E-CAM / jobqueue_features

This library provides some useful decorators for dask_jobqueue. It also expands it's scope to include MPI workloads, including extending configuration options for such workloads and heterogeneous resources.
6 stars 3 forks source link

Dask widgets not working in tutorial #104

Closed dwhswenson closed 3 years ago

dwhswenson commented 3 years ago

I see nothing happening in the Dask widgets. Also, if I open the Dask tab on the left (see screen shot), none of the buttons work (I seem to remember those are supposed to be orange, and clicking one should toggle the associated window -- the fact that they are grey suggests to me a communication error.) I also thought that those Dask widgets were supposed to have custom behavior on right-click (the way the notebook does) that included a "refresh frame" menu option. I only get the default Chrome menu.

Is it possible that #98 broke this? Or has something just gone wonky in my configuration? (Tried a restart; that didn't fix.)

image

Steps to reproduce:

  1. From the jobqueue-features/tutorial/ directory:
    stop_slurm && clean_slurm
    source jupyter.sh
    start_tutorial
  2. Get a coffee while everything downloads.
  3. Click on the link, run the notebooks.

Tried on macOS 10.15.7; Google Chrome 88.0.4324.146 and Safari 14.0.

AdamWlodarczyk commented 3 years ago

@dwhswenson Did you click the magnifier icon (just on the righr of search field with "Dask dashboard url" placeholder)? It is responsible for discovering clusters and after that the buttons are oragne/active.

dwhswenson commented 3 years ago

🤦 No, I hadn't done that. (I kept using the refresh clusters thing instead.) However, I'm still having problems. The widgets never load: on Chrome they eventually give the Chrome timeout error (sad document with "[ip address] took too long to respond"); Safari doesn't seem to time out, but the tabs just stay in the white background. The cluster also never shows in the Clusters list in the Dask tab. It does connect enough to turn the buttons orange, though.

I can create a cluster with the "new" button in the Dask tab, and then right-click to inject the code into the notebook to connect a Client. That seems to have the same problem, as does just running LocalCluster(), so I expect the issue is something with the Docker setup.
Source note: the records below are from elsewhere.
import Literature.MathematicalPhysics.QuantumFieldTheory.ConformalBootstrap3D.PointKernelK34L515.Cert

/-!
# K34L515 instance, cell `l6c4` (parts file: groups 0:28)

Kernel-v3 cell of the point-functional exclusion instance for the lower box `Δσ ∈ [0.515, 0.520]`,
`Δε ∈ [0.6, 0.95)` (certificate `certL515`, module `PointKernelK34L515.Cert`): spin `ℓ = 6`,
`Δ ∈ [119/16, 239/32)` (centre `A`, half-width `2^-6`), Taylor degree `3`, `n_F = 50`, `1` s-piece(s)
covering `s = Δσ ∈ [103/200, 13/25]`.  Group theorems `l6c4_part<i>_<a>_<b> : gPart … = some <literal>` are checked by
`decide +kernel` (the literals were produced by `#eval` of the same function); the cell numbers `l6c4_num<i> ≥ 0`
likewise; `l6c4_block` is `PKTM.blockPositive_of_cellPass` applied to them. This file holds only group theorems (the cell stated as a literal); the final file of the cell imports it.  Generated by
`gen/mk_v3cell.py` / `gen/drive_v3.py` (typer-g8).  [folklore]
-/

set_option Elab.async false

namespace Literature.MathematicalPhysics.QuantumFieldTheory.ConformalBootstrap3D

namespace PointKernelK34L515

open PointKernel PKTM
open Literature.Analysis.ValidatedNumerics.PolyMP
open Literature.Analysis.ValidatedNumerics.NumericsMP

/-- group model literal [folklore] -/
def l6c4_g0_28_34 : G3 := ([⟨489221146329973745007207340762906384623, 489221147464298787546021315353999871128⟩, ⟨16021736754452305887736287383820655666, 16021737647808355900609454816406285350⟩, ⟨2698367724101161882799241446607210460, 2698368681395121769942136623985517960⟩, ⟨2359296226953223940888964257318293365, 2359297096928712062293893943695850970⟩], [⟨-5753721215797570320345606330726395930, -5753721203042993777259553764465736218⟩, ⟨-241122891120046035345453103452118276, -241122880864021671720400830480477835⟩, ⟨-42780859071556850707286775770229117, -42780848050308184031227159640395272⟩, ⟨-23772177038549693328288173214639067, -23772166991698453698174510690327250⟩], [⟨35202384659201167428709095651997047, 35202384732040430106846153285310274⟩, ⟨1796395830377366529597511132956405, 1796395889688219098358378012443373⟩, ⟨269835311327317064165334505372090, 269835375253347593076895098716052⟩, ⟨133443939095172518477271704244632, 133443997556287900177576400553581⟩])

/-- group `[28, 34)` of piece 0 [folklore] -/
theorem l6c4_part0_28_34 : gPart certL515 (⟨6, ((477 : ℚ) / 64), 6, 3, 50, 6, 64, ⟨3, 0, 5, 93, 0, 0⟩⟩ : TMCell) (pc ps1 0) 28 34 = some l6c4_g0_28_34 := by decide +kernel

end PointKernelK34L515

end Literature.MathematicalPhysics.QuantumFieldTheory.ConformalBootstrap3D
I again did a clean_slurm before trying this out.

After clicking to connect to the cluster, the process for the IPython kernel starts using CPU heavily, eventually (in Safari) increasing to 100% (in the container).

AdamWlodarczyk commented 3 years ago

I checked it once again. At first I didn't have those issues (Ubuntu 20.04.02, Firefox 85.0 and Chromium 88.0) but then I tried different scenarios and for example if I open a new notebook and create a cluster (e.g. through the distributed.Client class) and indeed there are some problems like below. image

Then I created a cluster from the dask lab widget and here's the interesting one. Firstly, I create a cluster and nothing happens after searching for dashboard url (the magnifier icon). image

But if you look closely you can spot that the dashboard url of cluster is not on 127.0.01:PORT but on some other address (here http://172.19.0.4:8787) and if I input that address and hit enter the widgets are connected and working properly. image

And if I run the first notebook (about decorators) then created cluster shows the correct dashboard url (here http://172.19.0.4:40209/) so it works in my docker properly. image

@dwhswenson I wonder what is the puprose of your problems. I don't believe it's the Safari or that :green_apple:. I'll dig some time and maybe I will find the purpose.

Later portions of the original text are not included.